Figure 10 shows scatter plots for gene-wise log-transformed p-values for some of the GWAS we discussed above, namely, the severe COVID-19 GWAS against the M05B medication class and rheumatoid arthritis GWAS. Significance thresholds for the (simple) product-normal are also indicated. We note that the boundaries of the scattered p-value distributions appear to follow product-normal significance curves, justifying our choice to take the single-element product-normal to define significance thresholds for the combined χ2 statistic.
GWAS gene scores, obtained separately for two GWAS using joint qq-normalization and standard χ2 based enrichment test, plotted against each other. Each point corresponds to a gene. The gray dotted line marks the diagonal corresponding to equal − log10 p-values. The orange and red dashed curves mark the simple gene-wise product-normal threshold curves for significance of p < 10−6 and Bonferroni significance, respectively. The color of a gene (orange and red) indicates the full SNP-wise cross scored p-value (p < 10−6 and Bonferroni significant, respectively).
The left plot of figure 10 shows the co-analysis of COVID-19 and M05B GWAS signals. We observe that CCR1 and CCR3 are also Bonferroni significant under the simple meta-analysis test, however not LZTFL1. Also, while CCR9 and CXCR6 cross the p < 10−6 threshold under the coherence test, not so under the simple single-element product-normal test. This confirms that the coherence test can improve the signal strength and may lead to fewer false negatives. The right plot of figure 10 shows severe COVID-19 against RA. While, again, all Bonferroni significant genes are also Bonferroni significant under the single-element test, we observe several additional genes which appear to be Bonferroni significant under the simple test. For instance, it appears that the single element test cannot completely resolve the TRIM gene cluster and hence may lead to false positives.
3 Discussion
The work presented here relies on the novel mathematical finding that the null distribution of the normal product of two effect size vectors with the same known covariance structure can be expressed as a weighted χ2 difference distribution (cf., eq. (2.2)). Moreover, we showed that the ratio between this product and the square of one of the vectors—which allows for testing causal relationships—also relates to this distribution. In both cases the corresponding cdf and tail probabilities can be computed efficiently with Davies’ algorithm.
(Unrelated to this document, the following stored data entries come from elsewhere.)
/-- … and the inverse of a run along the pencil is holomorphic. [cite: Balaban1985BackgroundPropagators, (3.3), (3.5) p.391, (3.40) p.397, Thm 3.4 p.400] -/
theorem differentiableOn_taxiRun_inv_prodCfg (x' : Site P 0) (l : List (Fin P.d)) :
    ∀ y : Site P 0, DifferentiableOn ℂ (fun a => ((((taxiRun (prodCfg U₀ η a) x' l (y, 1)).2)⁻¹ : 𝔸ˣ) : 𝔸))
      (ball (0 : Fin P.d → Site P 0 → 𝔸) Rc) := by
  induction l with
  | nil => intro y; simp only [taxiRun, List.foldl_nil, inv_one, Units.val_one]; exact differentiableOn_const _
  | cons μ l ih =>
    intro y
    have hrw : ∀ a : Fin P.d → Site P 0 → 𝔸, ((((taxiRun (prodCfg U₀ η a) x' (μ :: l) (y, 1)).2)⁻¹ : 𝔸ˣ) : 𝔸) =
        ((((taxiRun (prodCfg U₀ η a) x' l ((taxiLegV U₀ x' (y, 1) μ).1, 1)).2)⁻¹ : 𝔸ˣ) : 𝔸) *
          ((((taxiLegV (prodCfg U₀ η a) x' (y, 1) μ).2)⁻¹ : 𝔸ˣ) : 𝔸) := by
      intro a
      simp only [taxiRun, List.foldl_cons]
      have h := taxiRun_snd_mul_and_fst_eq (prodCfg U₀ η a) U₀ x' l
      simp only [taxiRun] at h
      rw [show taxiLegV (prodCfg U₀ η a) x' (y, 1) μ = ((taxiLegV U₀ x' (y, 1) μ).1, (taxiLegV (prodCfg U₀ η a) x' (y, 1) μ).2) from
        Prod.ext (taxiLegV_fst_eq _ _ x' y 1 1 μ) rfl, (h _ _ 1).1, mul_inv_rev, Units.val_mul]
    simp only [hrw]
    exact (ih _).mul (differentiableOn_taxiLegV_inv_prodCfg U₀ η x' y μ)

/-- ★★ **THE TAXICAB TRANSPORTER `U(Γ_{x,x′})` ALONG THE PENCIL IS HOLOMORPHIC IN `A′`** on every chart ball.
[cite: Balaban1985BackgroundPropagators, (3.3) p.391, (3.40) p.397, Thm 3.4 p.400; Balaban1985Averaging, (52)–(55) pp.27–28] -/
theorem differentiableOn_parTaxiV_prodCfg (x x' : Site P 0) :
    DifferentiableOn ℂ (fun a => (parTaxiV (prodCfg U₀ η a) x x' : 𝔸)) (ball (0 : Fin P.d → Site P 0 → 𝔸) Rc) :=
  differentiableOn_taxiRun_prodCfg U₀ η x' _ x

/-- ★★ **… AND SO IS ITS INVERSE `U(Γ_{x,x′})⁻¹`**. [cite: Balaban1985BackgroundPropagators, (3.3), (3.5) p.391, (3.40) p.397, Thm 3.4 p.400] -/
theorem differentiableOn_parTaxiV_inv_prodCfg (x x' : Site P 0) :
    DifferentiableOn ℂ (fun a => (((parTaxiV (prodCfg U₀ η a) x x')⁻¹ : 𝔸ˣ) : 𝔸)) (ball (0 : Fin P.d → Site P 0 → 𝔸) Rc) :=
  differentiableOn_taxiRun_inv_prodCfg U₀ η x' _ x

variable [NormOneClass 𝔸]

/-- One leg along the pencil is bounded by `Kη^{min(fwd, bwd)}` (the shorter way round, [B9] (3.40)) once `‖U₀(b)^{±1}‖ ≤ K₀`.
[cite: Balaban1985BackgroundPropagators, (3.40) p.397, (3.35)–(3.37) p.396] -/
theorem norm_taxiLegV_prodCfg_le (hU : ∀ μ x, ‖(U₀ μ x : 𝔸)‖ ≤ K₀) (hUi : ∀ μ x, ‖(((U₀ μ x)⁻¹ : 𝔸ˣ) : 𝔸)‖ ≤ K₀) (hRc : 0 ≤ Rc)
    {a : Fin P.d → Site P 0 → 𝔸} (ha : a ∈ ball 0 Rc) (x' y : Site P 0) (μ : Fin P.d) :
    ‖((taxiLegV (prodCfg U₀ η a) x' (y, 1) μ).2 : 𝔸)‖ ≤ (K₀ * Real.exp (|η| * Rc)) ^ min (x' μ - y μ).val (y μ - x' μ).val := by
  unfold taxiLegV
  split_ifs with h
  · rw [min_eq_left h]; simp only [one_mul]; exact norm_parFwdV_prodCfg_le U₀ η hU hRc ha μ _ y
  · rw [min_eq_right (le_of_not_ge h)]; simp only [one_mul]; exact norm_parBwdV_prodCfg_le U₀ η hUi hRc ha μ _ y

/-- … and so is its inverse. [cite: Balaban1985BackgroundPropagators, (3.40) p.397, (3.5) p.391, (3.35)–(3.37) p.396] -/
theorem norm_taxiLegV_inv_prodCfg_le (hU : ∀ μ x, ‖(U₀ μ x : 𝔸)‖ ≤ K₀) (hUi : ∀ μ x, ‖(((U₀ μ x)⁻¹ : 𝔸ˣ) : 𝔸)‖ ≤ K₀) (hRc : 0 ≤ Rc)
    {a : Fin P.d → Site P 0 → 𝔸} (ha : a ∈ ball 0 Rc) (x' y : Site P 0) (μ : Fin P.d) :
    ‖((((taxiLegV (prodCfg U₀ η a) x' (y, 1) μ).2)⁻¹ : 𝔸ˣ) : 𝔸)‖ ≤ (K₀ * Real.exp (|η| * Rc)) ^ min (x' μ - y μ).val (y μ - x' μ).val := by
  unfold taxiLegV
  split_ifs with h
  · rw [min_eq_left h]; simp only [one_mul]; exact norm_parFwdV_inv_prodCfg_le U₀ η hUi hRc ha μ _ y
  · rw [min_eq_right (le_of_not_ge h)]; simp only [one_mul]; exact norm_parBwdV_inv_prodCfg_le U₀ η hU hRc ha μ _ y

/-- A run along the pencil over DISTINCT directions `l` from `(y, 1)` is bounded by `Kη` to the number of its bonds,
`Σ_{μ ∈ l} min((x′_μ − y_μ).val, (y_μ − x′_μ).val)` (each leg starts at a point whose `μ`-coordinate is still `y_μ`, §2 ∕ NODE 00's `taxiRun_fst_apply`).
[cite: Balaban1985BackgroundPropagators, (3.3) p.391, (3.40) p.397, (3.35)–(3.37) p.396] -/
theorem norm_taxiRun_prodCfg_le (hU : ∀ μ x, ‖(U₀ μ x : 𝔸)‖ ≤ K₀) (hUi : ∀ μ x, ‖(((U₀ μ x)⁻¹ : 𝔸ˣ) : 𝔸)‖ ≤ K₀) (hRc : 0 ≤ Rc)
    {a : Fin P.d → Site P 0 → 𝔸} (ha : a ∈ ball 0 Rc) (x' : Site P 0) (l : List (Fin P.d)) (hl : l.Nodup) :
    ∀ y : Site P 0, ‖((taxiRun (prodCfg U₀ η a) x' l (y, 1)).2 : 𝔸)‖ ≤
      (K₀ * Real.exp (|η| * Rc)) ^ (l.map fun μ => min (x' μ - y μ).val (y μ - x' μ).val).sum := by
  induction l with
  | nil => intro y; simp [taxiRun]
  | cons μ l ih =>
    intro y
    have hμ : μ ∉ l := (List.nodup_cons.1 hl).1
    have hl' : l.Nodup := (List.nodup_cons.1 hl).2
    -- decompose the run as in `differentiableOn_taxiRun_prodCfg`
    have h := taxiRun_snd_mul_and_fst_eq (prodCfg U₀ η a) U₀ x' l
    simp only [taxiRun] at h
    simp only [taxiRun, List.foldl_cons]
    rw [show taxiLegV (prodCfg U₀ η a) x' (y, 1) μ = ((taxiLegV U₀ x' (y, 1) μ).1, (taxiLegV (prodCfg U₀ η a) x' (y, 1) μ).2) from
      Prod.ext (taxiLegV_fst_eq _ _ x' y 1 1 μ) rfl, (h _ _ 1).1, Units.val_mul, List.map_cons, List.sum_cons, pow_add]
    have h0 : 0 ≤ K₀ * Real.exp (|η| * Rc) := (norm_nonneg _).trans ((hU (Classical.arbitrary _) (Classical.arbitrary _)).trans
      (le_mul_of_one_le_right ((norm_nonneg _).trans (hU (Classical.arbitrary _) (Classical.arbitrary _))) (Real.one_le_exp (mul_nonneg (abs_nonneg _) hRc))))
    refine (norm_mul_le _ _).trans (mul_le_mul (norm_taxiLegV_prodCfg_le U₀ η hU hUi hRc ha x' y μ) ?_ (norm_nonneg _) (pow_nonneg h0 _))
    -- the remaining legs start at the moved point, whose coordinates in `l` are those of `y`
    have hih := ih hl' (taxiLegV U₀ x' (y, 1) μ).1
    simp only [taxiRun] at hih
    refine hih.trans (le_of_eq ?_)
    congr 1
    refine congrArg List.sum (List.map_congr_left fun ν hν => ?_)
    have hne : ν ≠ μ := fun h => hμ (h ▸ hν)
    rw [taxiLegV_fst_apply, if_neg hne]

/-- … and so is the inverse of a run. [cite: Balaban1985BackgroundPropagators, (3.3), (3.5) p.391, (3.40) p.397, (3.35)–(3.37) p.396] -/
theorem norm_taxiRun_inv_prodCfg_le (hU : ∀ μ x, ‖(U₀ μ x : 𝔸)‖ ≤ K₀) (hUi : ∀ μ x, ‖(((U₀ μ x)⁻¹ : 𝔸ˣ) : 𝔸)‖ ≤ K₀) (hRc : 0 ≤ Rc)
    {a : Fin P.d → Site P 0 → 𝔸} (ha : a ∈ ball 0 Rc) (x' : Site P 0) (l : List (Fin P.d)) (hl : l.Nodup) :
    ∀ y : Site P 0, ‖((((taxiRun (prodCfg U₀ η a) x' l (y, 1)).2)⁻¹ : 𝔸ˣ) : 𝔸)‖ ≤
      (K₀ * Real.exp (|η| * Rc)) ^ (l.map fun μ => min (x' μ - y μ).val (y μ - x' μ).val).sum := by
  induction l with
  | nil => intro y; simp [taxiRun]
  | cons μ l ih =>
    intro y
    have hμ : μ ∉ l := (List.nodup_cons.1 hl).1
    have hl' : l.Nodup := (List.nodup_cons.1 hl).2
    have h := taxiRun_snd_mul_and_fst_eq (prodCfg U₀ η a) U₀ x' l
    simp only [taxiRun] at h
    simp only [taxiRun, List.foldl_cons]
    rw [show taxiLegV (prodCfg U₀ η a) x' (y, 1) μ = ((taxiLegV U₀ x' (y, 1) μ).1, (taxiLegV (prodCfg U₀ η a) x' (y, 1) μ).2) from
      Prod.ext (taxiLegV_fst_eq _ _ x' y 1 1 μ) rfl, (h _ _ 1).1, mul_inv_rev, Units.val_mul, List.map_cons, List.sum_cons, add_comm, pow_add]
    have h0 : 0 ≤ K₀ * Real.exp (|η| * Rc) := (norm_nonneg _).trans ((hU (Classical.arbitrary _) (Classical.arbitrary _)).trans
      (le_mul_of_one_le_right ((norm_nonneg _).trans (hU (Classical.arbitrary _) (Classical.arbitrary _))) (Real.one_le_exp (mul_nonneg (abs_nonneg _) hRc))))
    refine (norm_mul_le _ _).trans (mul_le_mul ?_ (norm_taxiLegV_inv_prodCfg_le U₀ η hU hUi hRc ha x' y μ) (norm_nonneg _) (pow_nonneg h0 _))
    have hih := ih hl' (taxiLegV U₀ x' (y, 1) μ).1
    simp only [taxiRun] at hih
    refine hih.trans (le_of_eq ?_)
    congr 1
    refine congrArg List.sum (List.map_congr_left fun ν hν => ?_)
    have hne : ν ≠ μ := fun h => hμ (h ▸ hν)
    rw [taxiLegV_fst_apply, if_neg hne]

omit [NormedRing 𝔸] [NormedAlgebra ℂ 𝔸] [CompleteSpace 𝔸] [NormOneClass 𝔸] in
/-- the taxicab length as the sum over the run's legs: `Σ_{μ} min((x′_μ − x_μ).val, (x_μ − x′_μ).val) = Site.tdist x x′`.
[cite: Balaban1985BackgroundPropagators, (3.40) p.397 («a shortest contour»), dictionary] -/
theorem sum_finRange_min_eq_tdist (x x' : Site P 0) :
    ((List.finRange P.d).map fun μ => min (x' μ - x μ).val (x μ - x' μ).val).sum = Site.tdist x x' := by
  rw [Site.tdist, ← List.sum_toFinset _ (List.nodup_finRange _), List.toFinset_finRange]
  exact Finset.sum_congr rfl fun μ _ => min_comm _ _

/-- ★★ **`‖U(Γ_{x,x′})‖ ≤ Kη^{|x − x′|₁}` ALONG THE PENCIL** on `‖A′‖ < R` (`Kη = K₀e^{|η|R}`, `|x − x′|₁ = Site.tdist x x′`: the taxicab contour has exactly
that many bonds), once `‖U₀(b)^{±1}‖ ≤ K₀`. [cite: Balaban1985BackgroundPropagators, (3.3) p.391, (3.40) p.397, (3.35)–(3.37) p.396, Thm 3.4 p.400] -/
theorem norm_parTaxiV_prodCfg_le (hU : ∀ μ x, ‖(U₀ μ x : 𝔸)‖ ≤ K₀) (hUi : ∀ μ x, ‖(((U₀ μ x)⁻¹ : 𝔸ˣ) : 𝔸)‖ ≤ K₀) (hRc : 0 ≤ Rc)
    {a : Fin P.d → Site P 0 → 𝔸} (ha : a ∈ ball 0 Rc) (x x' : Site P 0) :
    ‖(parTaxiV (prodCfg U₀ η a) x x' : 𝔸)‖ ≤ (K₀ * Real.exp (|η| * Rc)) ^ Site.tdist x x' := by
  rw [← sum_finRange_min_eq_tdist]
  exact norm_taxiRun_prodCfg_le U₀ η hU hUi hRc ha x' _ (List.nodup_finRange _) x

/-- ★★ **`‖U(Γ_{x,x′})⁻¹‖ ≤ Kη^{|x − x′|₁}` ALONG THE PENCIL**. [cite: Balaban1985BackgroundPropagators, (3.3), (3.5) p.391, (3.40) p.397, (3.35)–(3.37) p.396] -/
theorem norm_parTaxiV_inv_prodCfg_le (hU : ∀ μ x, ‖(U₀ μ x : 𝔸)‖ ≤ K₀) (hUi : ∀ μ x, ‖(((U₀ μ x)⁻¹ : 𝔸ˣ) : 𝔸)‖ ≤ K₀) (hRc : 0 ≤ Rc)
    {a : Fin P.d → Site P 0 → 𝔸} (ha : a ∈ ball 0 Rc) (x x' : Site P 0) :
    ‖(((parTaxiV (prodCfg U₀ η a) x x')⁻¹ : 𝔸ˣ) : 𝔸)‖ ≤ (K₀ * Real.exp (|η| * Rc)) ^ Site.tdist x x' := by
  rw [← sum_finRange_min_eq_tdist]
  exact norm_taxiRun_inv_prodCfg_le U₀ η hU hUi hRc ha x' _ (List.nodup_finRange _) x

end Taxi

/-! ## §4. At an index: NODE 00's transporter letters of record `parBY`, `parSY` along the pencil -/

section Index

variable {d ℓ : ℕ} {hd : 1 ≤ d + 1} {hL : Odd (ℓ + 1) ∧ 1 < ℓ + 1} {b₀ b₁ : ℝ}
variable (i : KIdx d ℓ hd hL b₀ b₁) (U₀ : CfgY 𝔸 i) (η : ℝ) {Rc K₀ : ℝ}

/-- `A′ ↦ parBY i (e^{iηA′}U₀) s s′` (the bond-sector transporter letter of record) is holomorphic on every ball.
[cite: Balaban1985BackgroundPropagators, (3.12)–(3.13) p.392, (3.14) p.393, (3.40) p.397, Thm 3.4 p.400] -/
theorem differentiableOn_parBY_prodCfg (s s' : Site (PV d ℓ i.m i.K hd hL) 0) :
    DifferentiableOn ℂ (fun a => (parBY i (prodCfg U₀ η a) s s' : 𝔸)) (ball (0 : Fin (d + 1) → Site (PV d ℓ i.m i.K hd hL) 0 → 𝔸) Rc) :=
  differentiableOn_parTaxiV_prodCfg U₀ η s s'

/-- … and its inverse. [cite: Balaban1985BackgroundPropagators, (3.13) p.392, (3.5) p.391, Thm 3.4 p.400] -/
theorem differentiableOn_parBY_inv_prodCfg (s s' : Site (PV d ℓ i.m i.K hd hL) 0) :
    DifferentiableOn ℂ (fun a => (((parBY i (prodCfg U₀ η a) s s')⁻¹ : 𝔸ˣ) : 𝔸))
      (ball (0 : Fin (d + 1) → Site (PV d ℓ i.m i.K hd hL) 0 → 𝔸) Rc) :=
  differentiableOn_parTaxiV_inv_prodCfg U₀ η s s'

/-- `A′ ↦ parSY i (e^{iηA′}U₀) z z′` (the site-sector transporter letter of record, through the box chart) is holomorphic on every ball.
[cite: Balaban1985BackgroundPropagators, (3.19), (3.21) pp.393–394, (3.40) p.397, Thm 3.4 p.400] -/
theorem differentiableOn_parSY_prodCfg (z z' : SiteY i) :
    DifferentiableOn ℂ (fun a => (parSY i (prodCfg U₀ η a) z z' : 𝔸)) (ball (0 : Fin (d + 1) → Site (PV d ℓ i.m i.K hd hL) 0 → 𝔸) Rc) :=
  differentiableOn_parTaxiV_prodCfg U₀ η _ _

/-- … and its inverse. [cite: Balaban1985BackgroundPropagators, (3.21) p.394, (3.5) p.391, Thm 3.4 p.400] -/
theorem differentiableOn_parSY_inv_prodCfg (z z' : SiteY i) :
    DifferentiableOn ℂ (fun a => (((parSY i (prodCfg U₀ η a) z z')⁻¹ : 𝔸ˣ) : 𝔸))
      (ball (0 : Fin (d + 1) → Site (PV d ℓ i.m i.K hd hL) 0 → 𝔸) Rc) :=
  differentiableOn_parTaxiV_inv_prodCfg U₀ η _ _

variable [NormOneClass 𝔸]

/-- On `‖A′‖ < R`: `‖parBY i (e^{iηA′}U₀) s s′‖ ≤ Kη^{Site.tdist s s′}`. [cite: Balaban1985BackgroundPropagators, (3.12)–(3.13) p.392, (3.14) p.393, (3.40) p.397, (3.35)–(3.37) p.396] -/
theorem norm_parBY_prodCfg_le (hU : ∀ μ x, ‖(U₀ μ x : 𝔸)‖ ≤ K₀) (hUi : ∀ μ x, ‖(((U₀ μ x)⁻¹ : 𝔸ˣ) : 𝔸)‖ ≤ K₀) (hRc : 0 ≤ Rc)
    {a : Fin (d + 1) → Site (PV d ℓ i.m i.K hd hL) 0 → 𝔸} (ha : a ∈ ball 0 Rc) (s s' : Site (PV d ℓ i.m i.K hd hL) 0) :
    ‖(parBY i (prodCfg U₀ η a) s s' : 𝔸)‖ ≤ (K₀ * Real.exp (|η| * Rc)) ^ Site.tdist s s' :=
  norm_parTaxiV_prodCfg_le U₀ η hU hUi hRc ha s s'

/-- On `‖A′‖ < R`: `‖(parBY i (e^{iηA′}U₀) s s′)⁻¹‖ ≤ Kη^{Site.tdist s s′}`. [cite: Balaban1985BackgroundPropagators, (3.13) p.392, (3.5) p.391, (3.35)–(3.37) p.396] -/
theorem norm_parBY_inv_prodCfg_le (hU : ∀ μ x, ‖(U₀ μ x : 𝔸)‖ ≤ K₀) (hUi : ∀ μ x, ‖(((U₀ μ x)⁻¹ : 𝔸ˣ) : 𝔸)‖ ≤ K₀) (hRc : 0 ≤ Rc)
    {a : Fin (d + 1) → Site (PV d ℓ i.m i.K hd hL) 0 → 𝔸} (ha : a ∈ ball 0 Rc) (s s' : Site (PV d ℓ i.m i.K hd hL) 0) :
    ‖(((parBY i (prodCfg U₀ η a) s s')⁻¹ : 𝔸ˣ) : 𝔸)‖ ≤ (K₀ * Real.exp (|η| * Rc)) ^ Site.tdist s s' :=
  norm_parTaxiV_inv_prodCfg_le U₀ η hU hUi hRc ha s s'

/-- On `‖A′‖ < R`: `‖parSY i (e^{iηA′}U₀) z z′‖ ≤ Kη^{Site.tdist (chart⁻¹ z) (chart⁻¹ z′)}`.
[cite: Balaban1985BackgroundPropagators, (3.19), (3.21) pp.393–394, (3.40) p.397, (3.35)–(3.37) p.396] -/
theorem norm_parSY_prodCfg_le (hU : ∀ μ x, ‖(U₀ μ x : 𝔸)‖ ≤ K₀) (hUi : ∀ μ x, ‖(((U₀ μ x)⁻¹ : 𝔸ˣ) : 𝔸)‖ ≤ K₀) (hRc : 0 ≤ Rc)
    {a : Fin (d + 1) → Site (PV d ℓ i.m i.K hd hL) 0 → 𝔸} (ha : a ∈ ball 0 Rc) (z z' : SiteY i) :
    ‖(parSY i (prodCfg U₀ η a) z z' : 𝔸)‖ ≤ (K₀ * Real.exp (|η| * Rc)) ^ Site.tdist ((boxEquiv i.hN).symm z) ((boxEquiv i.hN).symm z') :=
  norm_parTaxiV_prodCfg_le U₀ η hU hUi hRc ha _ _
This insight applies to GWAS because it enables testing for coherent SNP-wise effects within a gene window for two different traits. Importantly, our test is different from an additive test looking merely for co-significance. Indeed, testing whether the signs of the effects sizes tend to be identical (or opposite) within the window has potentially more power to identify genes that modulate both traits. Furthermore, our test is statistically rigorous, properly accounting for the SNPs’ correlation structure (i.e., LD), while still being able to be computed rapidly and accurately without any approximations. We have to assume the existence of an underlying joint normal distribution, and the possibility of jointly inferring the SNPs dependency pattern from a reference population.
We also introduced a simplified version of the coherence test, which essentially can be understood as a novel kind of product-normal based multiplicative meta-analysis of χ2 based gene scores. On a few specific examples, we observed that such a simpler test for co-significance may be sufficient for detecting highly significant genes. Nevertheless, we also observed that our gene-wise coherence statistic often provides added sensitivity and specificity, particularly in cases driven by several marginally significant genes.
We applied our method to identify genes with a role both in severe COVID-19 and medical conditions leading to the prescription of any of 23 medication classes. Our analysis revealed a strong signal of coherence between COVID-19 and M05B medications, with chemokine receptor genes CCR1, CCR3 and LZTFL1 as lead hits. The chemokine receptor of type 1 (CCR1) regulates bone mineralization and immune/inflammatory response. Mouse studies suggest that this gene plays a role in protection from inflammatory responses and host defense [26, 27]. The chemokine receptor CCR3 is important for regulating eosinophils, leukocytes involved in many inflammatory pathologies [28]. In particular, mouse models suggest a complex role of CCR3 in allergic diseases [29]. Due to their critical role in recruiting effector immune cells to the location of inflammation, chemokines are suspected to be a direct cause of acute respiratory disease syndrome, which is a major cause of death in severe COVID-19 (cf., [30]). Hence, it appears plausible that the genes singled out by our new coherence test indeed play a role in both traits.
We also observed that genetic variants in genes related to both the adaptive (HLA) and innate immune system (TRIM genes) that are more frequent in subjects treated with medications indicated for specific autoimmune disorders tend to reduce the risk of severe COVID-19. Indeed, it is well known that autoimmune disorders are more common in females [31] who also have a smaller risk of severe COVID-19 compared to men [32]. While it is reasonable to expect that subjects with an increased risk for autoimmune disorders will tend to fight off infections more efficiently, the added value of our analysis is to pinpoint specific genes that are potentially involved in mediating this effect and which may hint toward a protective pathway or therapeutic targets against severe COVID-19.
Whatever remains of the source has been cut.